**Stored data:**
● ● ● ● ● ● ●

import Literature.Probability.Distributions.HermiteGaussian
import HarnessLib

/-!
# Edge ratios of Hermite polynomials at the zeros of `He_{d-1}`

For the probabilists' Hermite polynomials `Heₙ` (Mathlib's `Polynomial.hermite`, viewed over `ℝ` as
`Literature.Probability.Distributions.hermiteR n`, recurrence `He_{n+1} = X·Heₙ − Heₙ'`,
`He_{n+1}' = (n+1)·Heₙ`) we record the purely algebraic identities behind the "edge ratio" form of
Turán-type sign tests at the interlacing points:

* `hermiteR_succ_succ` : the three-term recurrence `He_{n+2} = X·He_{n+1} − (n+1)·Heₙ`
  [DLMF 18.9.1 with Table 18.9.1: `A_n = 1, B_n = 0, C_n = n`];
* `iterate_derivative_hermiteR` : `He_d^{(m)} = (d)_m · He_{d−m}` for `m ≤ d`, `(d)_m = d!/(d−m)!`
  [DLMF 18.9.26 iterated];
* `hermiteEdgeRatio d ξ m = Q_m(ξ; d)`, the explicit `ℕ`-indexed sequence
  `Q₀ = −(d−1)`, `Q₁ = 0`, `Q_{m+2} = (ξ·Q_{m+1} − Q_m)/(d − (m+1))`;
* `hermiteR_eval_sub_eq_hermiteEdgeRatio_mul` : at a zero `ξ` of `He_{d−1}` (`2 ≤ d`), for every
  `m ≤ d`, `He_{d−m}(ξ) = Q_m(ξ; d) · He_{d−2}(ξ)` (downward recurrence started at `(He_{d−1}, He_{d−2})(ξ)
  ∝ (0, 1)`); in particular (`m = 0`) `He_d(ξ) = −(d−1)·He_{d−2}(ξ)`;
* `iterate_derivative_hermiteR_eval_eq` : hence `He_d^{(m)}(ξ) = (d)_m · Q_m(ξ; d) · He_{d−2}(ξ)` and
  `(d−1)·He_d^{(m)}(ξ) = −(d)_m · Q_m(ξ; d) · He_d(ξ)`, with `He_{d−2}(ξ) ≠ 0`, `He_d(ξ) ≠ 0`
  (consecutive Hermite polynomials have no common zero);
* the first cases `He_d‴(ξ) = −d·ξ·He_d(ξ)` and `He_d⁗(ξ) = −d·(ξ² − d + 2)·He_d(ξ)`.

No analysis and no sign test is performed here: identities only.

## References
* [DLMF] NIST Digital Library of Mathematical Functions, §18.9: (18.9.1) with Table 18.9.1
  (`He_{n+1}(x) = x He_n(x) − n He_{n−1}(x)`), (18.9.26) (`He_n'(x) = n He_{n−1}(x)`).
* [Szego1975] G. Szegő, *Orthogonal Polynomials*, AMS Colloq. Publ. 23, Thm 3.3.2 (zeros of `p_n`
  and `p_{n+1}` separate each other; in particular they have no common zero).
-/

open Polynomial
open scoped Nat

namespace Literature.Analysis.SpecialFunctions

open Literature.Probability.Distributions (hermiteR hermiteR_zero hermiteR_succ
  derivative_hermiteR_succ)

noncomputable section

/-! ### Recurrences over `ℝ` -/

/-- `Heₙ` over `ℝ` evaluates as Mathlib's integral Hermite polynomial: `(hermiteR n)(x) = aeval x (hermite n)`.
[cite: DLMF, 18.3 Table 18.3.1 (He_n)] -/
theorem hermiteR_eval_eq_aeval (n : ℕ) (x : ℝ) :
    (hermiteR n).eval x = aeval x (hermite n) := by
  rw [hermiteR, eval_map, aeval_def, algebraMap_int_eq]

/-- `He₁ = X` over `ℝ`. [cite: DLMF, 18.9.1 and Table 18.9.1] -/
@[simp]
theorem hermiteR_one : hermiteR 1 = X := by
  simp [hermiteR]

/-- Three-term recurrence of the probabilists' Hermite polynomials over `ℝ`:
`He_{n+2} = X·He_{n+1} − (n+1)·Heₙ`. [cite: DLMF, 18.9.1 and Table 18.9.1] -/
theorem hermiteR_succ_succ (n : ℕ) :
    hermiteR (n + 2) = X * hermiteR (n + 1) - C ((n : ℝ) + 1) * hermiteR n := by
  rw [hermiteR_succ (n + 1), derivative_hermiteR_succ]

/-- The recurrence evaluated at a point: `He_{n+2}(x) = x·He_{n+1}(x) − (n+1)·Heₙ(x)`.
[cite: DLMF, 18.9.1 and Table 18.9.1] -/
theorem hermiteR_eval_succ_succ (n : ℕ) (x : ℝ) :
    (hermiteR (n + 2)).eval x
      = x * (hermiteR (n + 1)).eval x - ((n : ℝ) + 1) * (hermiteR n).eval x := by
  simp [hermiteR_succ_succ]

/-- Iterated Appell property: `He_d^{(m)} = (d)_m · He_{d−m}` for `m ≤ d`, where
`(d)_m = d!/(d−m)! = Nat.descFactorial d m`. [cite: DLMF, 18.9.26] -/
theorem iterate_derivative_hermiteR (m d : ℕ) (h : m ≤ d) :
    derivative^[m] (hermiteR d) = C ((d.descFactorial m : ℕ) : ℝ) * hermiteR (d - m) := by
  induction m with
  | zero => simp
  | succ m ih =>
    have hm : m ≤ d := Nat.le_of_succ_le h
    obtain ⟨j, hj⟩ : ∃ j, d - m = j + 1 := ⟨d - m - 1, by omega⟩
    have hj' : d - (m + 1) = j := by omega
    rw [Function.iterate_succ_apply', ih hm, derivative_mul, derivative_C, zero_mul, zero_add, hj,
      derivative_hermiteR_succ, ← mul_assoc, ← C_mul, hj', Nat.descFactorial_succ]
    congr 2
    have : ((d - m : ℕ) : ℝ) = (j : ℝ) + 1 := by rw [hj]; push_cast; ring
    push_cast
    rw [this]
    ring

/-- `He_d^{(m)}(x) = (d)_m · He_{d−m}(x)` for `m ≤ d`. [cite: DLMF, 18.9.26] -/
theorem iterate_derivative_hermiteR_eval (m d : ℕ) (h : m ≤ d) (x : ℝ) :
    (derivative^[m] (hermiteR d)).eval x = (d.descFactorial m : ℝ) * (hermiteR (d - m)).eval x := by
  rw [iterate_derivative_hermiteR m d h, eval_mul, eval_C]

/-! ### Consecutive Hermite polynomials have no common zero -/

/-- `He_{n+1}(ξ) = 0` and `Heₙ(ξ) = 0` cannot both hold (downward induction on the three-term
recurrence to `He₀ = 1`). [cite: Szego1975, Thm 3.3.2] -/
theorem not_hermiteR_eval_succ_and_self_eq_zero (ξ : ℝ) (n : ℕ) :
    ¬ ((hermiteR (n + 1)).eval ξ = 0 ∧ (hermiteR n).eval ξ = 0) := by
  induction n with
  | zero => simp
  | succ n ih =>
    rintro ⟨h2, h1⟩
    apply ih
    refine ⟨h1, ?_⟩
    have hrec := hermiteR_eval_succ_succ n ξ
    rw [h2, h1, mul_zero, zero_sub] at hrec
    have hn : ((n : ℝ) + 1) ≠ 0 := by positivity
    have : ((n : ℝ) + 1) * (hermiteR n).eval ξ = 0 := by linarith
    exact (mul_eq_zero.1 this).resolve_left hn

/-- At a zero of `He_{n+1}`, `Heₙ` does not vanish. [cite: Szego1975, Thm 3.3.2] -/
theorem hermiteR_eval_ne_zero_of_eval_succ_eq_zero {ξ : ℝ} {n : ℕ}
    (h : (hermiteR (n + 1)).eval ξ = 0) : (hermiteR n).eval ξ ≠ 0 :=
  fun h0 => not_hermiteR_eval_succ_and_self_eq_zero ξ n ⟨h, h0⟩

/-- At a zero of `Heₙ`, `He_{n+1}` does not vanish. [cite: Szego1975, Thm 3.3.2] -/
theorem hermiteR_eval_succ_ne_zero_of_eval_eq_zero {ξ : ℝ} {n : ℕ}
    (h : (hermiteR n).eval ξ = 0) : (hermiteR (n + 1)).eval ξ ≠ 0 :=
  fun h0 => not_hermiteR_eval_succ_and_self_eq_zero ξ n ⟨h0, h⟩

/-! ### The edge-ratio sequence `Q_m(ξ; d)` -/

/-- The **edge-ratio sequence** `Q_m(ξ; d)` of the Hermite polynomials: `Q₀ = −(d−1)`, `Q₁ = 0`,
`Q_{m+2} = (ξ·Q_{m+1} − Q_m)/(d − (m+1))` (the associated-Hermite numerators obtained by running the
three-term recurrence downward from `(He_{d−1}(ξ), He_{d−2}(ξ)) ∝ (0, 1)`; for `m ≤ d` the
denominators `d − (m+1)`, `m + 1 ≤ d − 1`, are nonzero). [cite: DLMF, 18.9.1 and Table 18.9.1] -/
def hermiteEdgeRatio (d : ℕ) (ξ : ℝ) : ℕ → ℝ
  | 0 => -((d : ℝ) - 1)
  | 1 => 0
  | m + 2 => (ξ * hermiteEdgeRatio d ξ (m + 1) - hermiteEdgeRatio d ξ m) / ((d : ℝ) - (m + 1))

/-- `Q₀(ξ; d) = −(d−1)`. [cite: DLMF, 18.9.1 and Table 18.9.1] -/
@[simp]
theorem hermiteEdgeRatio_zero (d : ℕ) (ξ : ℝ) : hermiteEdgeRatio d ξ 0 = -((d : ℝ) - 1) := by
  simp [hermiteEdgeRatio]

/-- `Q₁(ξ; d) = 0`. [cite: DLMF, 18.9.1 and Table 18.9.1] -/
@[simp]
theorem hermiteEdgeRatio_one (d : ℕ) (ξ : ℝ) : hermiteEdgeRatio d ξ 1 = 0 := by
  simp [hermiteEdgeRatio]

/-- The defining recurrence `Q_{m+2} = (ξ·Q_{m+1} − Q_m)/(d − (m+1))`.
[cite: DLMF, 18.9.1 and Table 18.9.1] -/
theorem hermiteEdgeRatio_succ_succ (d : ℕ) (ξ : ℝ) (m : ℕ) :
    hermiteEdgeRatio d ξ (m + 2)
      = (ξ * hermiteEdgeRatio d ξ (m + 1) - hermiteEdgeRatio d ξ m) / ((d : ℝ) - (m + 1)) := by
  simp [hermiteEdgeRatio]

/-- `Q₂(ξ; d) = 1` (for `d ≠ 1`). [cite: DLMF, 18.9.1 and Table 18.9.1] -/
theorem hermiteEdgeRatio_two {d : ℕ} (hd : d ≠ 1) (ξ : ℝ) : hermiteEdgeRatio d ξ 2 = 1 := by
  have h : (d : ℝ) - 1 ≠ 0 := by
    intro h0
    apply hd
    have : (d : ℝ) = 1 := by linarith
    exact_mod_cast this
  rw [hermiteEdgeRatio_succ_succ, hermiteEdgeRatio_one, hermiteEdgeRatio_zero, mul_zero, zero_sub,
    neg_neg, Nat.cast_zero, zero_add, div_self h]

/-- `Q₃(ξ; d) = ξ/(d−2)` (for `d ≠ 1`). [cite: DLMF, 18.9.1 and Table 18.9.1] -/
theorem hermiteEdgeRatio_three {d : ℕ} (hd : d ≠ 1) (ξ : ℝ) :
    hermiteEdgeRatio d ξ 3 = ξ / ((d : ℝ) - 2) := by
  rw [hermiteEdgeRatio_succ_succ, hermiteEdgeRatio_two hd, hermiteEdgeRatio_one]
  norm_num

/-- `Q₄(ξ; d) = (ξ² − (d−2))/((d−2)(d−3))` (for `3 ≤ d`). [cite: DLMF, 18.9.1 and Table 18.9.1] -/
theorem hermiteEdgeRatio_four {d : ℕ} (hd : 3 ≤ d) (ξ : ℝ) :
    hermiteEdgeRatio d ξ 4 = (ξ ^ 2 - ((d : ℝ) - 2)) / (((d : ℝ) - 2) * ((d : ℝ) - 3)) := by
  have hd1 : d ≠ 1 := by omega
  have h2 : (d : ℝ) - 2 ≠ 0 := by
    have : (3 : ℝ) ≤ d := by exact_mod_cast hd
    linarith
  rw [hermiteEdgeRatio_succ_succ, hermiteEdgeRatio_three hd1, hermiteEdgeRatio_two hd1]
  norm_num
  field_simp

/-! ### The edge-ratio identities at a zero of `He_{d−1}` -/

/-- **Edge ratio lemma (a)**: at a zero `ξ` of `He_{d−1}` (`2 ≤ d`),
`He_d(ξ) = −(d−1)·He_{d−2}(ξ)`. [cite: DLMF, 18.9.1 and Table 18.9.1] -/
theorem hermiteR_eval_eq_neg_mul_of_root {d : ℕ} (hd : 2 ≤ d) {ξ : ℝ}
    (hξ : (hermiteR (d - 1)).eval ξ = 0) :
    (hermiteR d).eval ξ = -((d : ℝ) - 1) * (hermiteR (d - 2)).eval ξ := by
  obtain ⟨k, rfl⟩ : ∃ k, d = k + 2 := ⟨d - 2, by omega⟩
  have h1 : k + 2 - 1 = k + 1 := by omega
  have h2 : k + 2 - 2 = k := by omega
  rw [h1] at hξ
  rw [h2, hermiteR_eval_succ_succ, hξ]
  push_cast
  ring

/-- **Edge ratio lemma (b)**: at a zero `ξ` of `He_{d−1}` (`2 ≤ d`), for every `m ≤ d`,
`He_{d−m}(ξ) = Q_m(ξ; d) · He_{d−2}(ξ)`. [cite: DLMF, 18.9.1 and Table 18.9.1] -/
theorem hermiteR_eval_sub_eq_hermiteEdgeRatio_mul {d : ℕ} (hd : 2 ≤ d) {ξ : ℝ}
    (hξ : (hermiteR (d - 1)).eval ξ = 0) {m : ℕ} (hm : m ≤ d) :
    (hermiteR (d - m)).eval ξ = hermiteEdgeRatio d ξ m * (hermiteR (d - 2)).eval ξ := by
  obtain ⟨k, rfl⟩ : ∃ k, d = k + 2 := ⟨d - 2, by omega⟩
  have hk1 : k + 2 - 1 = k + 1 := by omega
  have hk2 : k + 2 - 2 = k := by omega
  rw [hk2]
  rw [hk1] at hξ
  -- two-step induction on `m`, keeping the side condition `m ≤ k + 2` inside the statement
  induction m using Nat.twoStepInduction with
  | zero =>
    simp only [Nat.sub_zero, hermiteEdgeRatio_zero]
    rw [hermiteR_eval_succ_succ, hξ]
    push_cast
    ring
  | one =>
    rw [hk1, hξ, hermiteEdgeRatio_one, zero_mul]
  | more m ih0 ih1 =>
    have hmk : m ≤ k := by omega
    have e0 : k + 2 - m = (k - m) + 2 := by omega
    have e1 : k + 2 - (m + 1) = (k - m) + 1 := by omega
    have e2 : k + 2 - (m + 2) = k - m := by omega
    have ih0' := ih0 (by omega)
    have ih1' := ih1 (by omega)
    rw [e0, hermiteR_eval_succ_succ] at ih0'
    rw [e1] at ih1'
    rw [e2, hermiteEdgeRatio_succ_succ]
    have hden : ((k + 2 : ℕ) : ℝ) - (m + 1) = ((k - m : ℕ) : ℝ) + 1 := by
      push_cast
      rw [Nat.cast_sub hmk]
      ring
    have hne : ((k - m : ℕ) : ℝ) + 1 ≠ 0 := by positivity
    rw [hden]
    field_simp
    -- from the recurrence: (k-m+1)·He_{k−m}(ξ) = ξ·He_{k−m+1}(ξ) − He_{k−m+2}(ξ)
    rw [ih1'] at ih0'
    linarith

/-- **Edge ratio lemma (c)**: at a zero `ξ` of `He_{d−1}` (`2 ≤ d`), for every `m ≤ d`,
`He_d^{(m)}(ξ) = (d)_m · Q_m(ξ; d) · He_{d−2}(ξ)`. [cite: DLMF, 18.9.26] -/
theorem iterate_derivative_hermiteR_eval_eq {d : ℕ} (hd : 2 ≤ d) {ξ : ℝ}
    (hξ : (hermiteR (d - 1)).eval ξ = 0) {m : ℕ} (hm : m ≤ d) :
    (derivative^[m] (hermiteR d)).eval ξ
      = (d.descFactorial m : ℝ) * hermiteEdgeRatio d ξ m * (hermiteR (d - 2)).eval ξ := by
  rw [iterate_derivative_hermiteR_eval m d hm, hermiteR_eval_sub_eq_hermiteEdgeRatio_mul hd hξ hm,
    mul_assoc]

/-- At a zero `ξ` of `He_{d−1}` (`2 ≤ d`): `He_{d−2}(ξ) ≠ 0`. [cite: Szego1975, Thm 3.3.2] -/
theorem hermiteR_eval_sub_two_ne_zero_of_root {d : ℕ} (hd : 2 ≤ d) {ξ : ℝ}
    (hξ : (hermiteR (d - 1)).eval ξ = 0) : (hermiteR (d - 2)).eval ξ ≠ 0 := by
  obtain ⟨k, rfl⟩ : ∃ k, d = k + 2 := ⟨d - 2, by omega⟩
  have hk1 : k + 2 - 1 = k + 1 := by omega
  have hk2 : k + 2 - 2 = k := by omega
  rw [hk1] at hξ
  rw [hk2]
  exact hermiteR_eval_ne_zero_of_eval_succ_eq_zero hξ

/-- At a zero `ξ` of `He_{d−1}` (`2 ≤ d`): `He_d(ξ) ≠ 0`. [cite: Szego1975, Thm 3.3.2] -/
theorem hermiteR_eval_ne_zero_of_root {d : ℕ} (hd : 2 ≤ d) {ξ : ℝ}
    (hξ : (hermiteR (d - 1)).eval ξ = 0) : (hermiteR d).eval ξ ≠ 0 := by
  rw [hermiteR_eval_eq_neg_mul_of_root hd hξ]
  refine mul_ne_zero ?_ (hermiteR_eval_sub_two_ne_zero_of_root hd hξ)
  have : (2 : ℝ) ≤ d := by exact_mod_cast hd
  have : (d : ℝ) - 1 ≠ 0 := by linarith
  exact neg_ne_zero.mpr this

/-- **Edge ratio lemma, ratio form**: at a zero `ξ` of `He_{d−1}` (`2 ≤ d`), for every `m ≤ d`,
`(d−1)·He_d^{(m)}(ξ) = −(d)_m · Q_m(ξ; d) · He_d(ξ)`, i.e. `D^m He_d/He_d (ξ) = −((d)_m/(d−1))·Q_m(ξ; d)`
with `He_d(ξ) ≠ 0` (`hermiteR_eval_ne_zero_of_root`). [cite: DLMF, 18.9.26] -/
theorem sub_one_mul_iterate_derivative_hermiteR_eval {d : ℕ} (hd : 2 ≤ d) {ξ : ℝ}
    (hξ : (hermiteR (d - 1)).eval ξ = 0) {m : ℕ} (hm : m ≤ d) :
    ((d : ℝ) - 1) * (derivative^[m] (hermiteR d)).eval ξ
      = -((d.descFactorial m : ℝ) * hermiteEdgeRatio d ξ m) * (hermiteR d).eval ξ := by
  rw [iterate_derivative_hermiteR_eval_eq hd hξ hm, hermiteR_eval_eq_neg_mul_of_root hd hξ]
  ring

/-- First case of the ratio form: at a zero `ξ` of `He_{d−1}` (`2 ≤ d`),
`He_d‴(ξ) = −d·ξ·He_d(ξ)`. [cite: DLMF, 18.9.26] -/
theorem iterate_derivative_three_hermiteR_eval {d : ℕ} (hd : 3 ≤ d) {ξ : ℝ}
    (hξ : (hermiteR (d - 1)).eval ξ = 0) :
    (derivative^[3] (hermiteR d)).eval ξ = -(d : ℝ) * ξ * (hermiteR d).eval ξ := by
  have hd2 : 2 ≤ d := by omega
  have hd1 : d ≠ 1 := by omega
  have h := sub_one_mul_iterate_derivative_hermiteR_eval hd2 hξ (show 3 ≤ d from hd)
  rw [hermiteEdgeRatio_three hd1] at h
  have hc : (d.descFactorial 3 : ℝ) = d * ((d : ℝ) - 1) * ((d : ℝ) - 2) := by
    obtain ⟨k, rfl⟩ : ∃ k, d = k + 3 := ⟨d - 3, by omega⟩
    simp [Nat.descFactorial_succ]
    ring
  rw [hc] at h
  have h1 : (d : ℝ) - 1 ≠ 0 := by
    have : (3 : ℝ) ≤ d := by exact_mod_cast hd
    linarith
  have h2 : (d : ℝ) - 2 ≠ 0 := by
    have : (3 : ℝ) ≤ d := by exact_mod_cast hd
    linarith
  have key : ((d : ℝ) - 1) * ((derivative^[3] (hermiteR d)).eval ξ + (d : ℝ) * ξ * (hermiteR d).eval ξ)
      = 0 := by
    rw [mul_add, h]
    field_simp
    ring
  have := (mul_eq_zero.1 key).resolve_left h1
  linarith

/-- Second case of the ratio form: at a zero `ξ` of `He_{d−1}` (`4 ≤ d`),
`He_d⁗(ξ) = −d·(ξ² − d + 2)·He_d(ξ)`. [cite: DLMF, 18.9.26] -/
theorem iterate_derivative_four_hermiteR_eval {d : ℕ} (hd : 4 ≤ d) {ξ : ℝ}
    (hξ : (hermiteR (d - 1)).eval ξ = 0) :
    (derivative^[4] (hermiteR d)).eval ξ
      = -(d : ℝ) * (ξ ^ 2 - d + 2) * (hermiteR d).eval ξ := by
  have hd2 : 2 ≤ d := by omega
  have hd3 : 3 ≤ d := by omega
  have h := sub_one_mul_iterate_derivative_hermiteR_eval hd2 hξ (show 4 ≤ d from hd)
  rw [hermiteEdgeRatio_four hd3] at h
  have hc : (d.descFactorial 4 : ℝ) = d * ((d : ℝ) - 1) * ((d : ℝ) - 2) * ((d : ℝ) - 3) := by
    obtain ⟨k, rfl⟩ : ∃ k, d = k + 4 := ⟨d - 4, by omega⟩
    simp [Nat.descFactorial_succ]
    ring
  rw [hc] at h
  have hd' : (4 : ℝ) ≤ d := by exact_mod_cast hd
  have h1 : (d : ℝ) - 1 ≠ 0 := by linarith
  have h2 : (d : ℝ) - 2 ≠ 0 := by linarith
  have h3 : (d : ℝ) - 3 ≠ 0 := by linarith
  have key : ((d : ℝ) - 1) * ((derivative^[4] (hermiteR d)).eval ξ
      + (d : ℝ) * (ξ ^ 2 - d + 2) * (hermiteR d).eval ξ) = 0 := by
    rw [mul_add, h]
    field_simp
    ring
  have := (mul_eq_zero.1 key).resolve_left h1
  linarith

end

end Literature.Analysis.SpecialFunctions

● ● ● ● ● ● ●

Could you return exactly the lines above from the line with "theorem hermiteR_succ_succ (n" to the line with "(hermiteR (n + 2)).eval x", both included, and nothing else?

theorem hermiteR_succ_succ (n : ℕ) :
    hermiteR (n + 2) = X * hermiteR (n + 1) - C ((n : ℝ) + 1) * hermiteR n := by
  rw [hermiteR_succ (n + 1), derivative_hermiteR_succ]

/-- The recurrence evaluated at a point: `He_{n+2}(x) = x·He_{n+1}(x) − (n+1)·Heₙ(x)`.
[cite: DLMF, 18.9.1 and Table 18.9.1] -/
theorem hermiteR_eval_succ_succ (n : ℕ) (x : ℝ) :
    (hermiteR (n + 2)).eval x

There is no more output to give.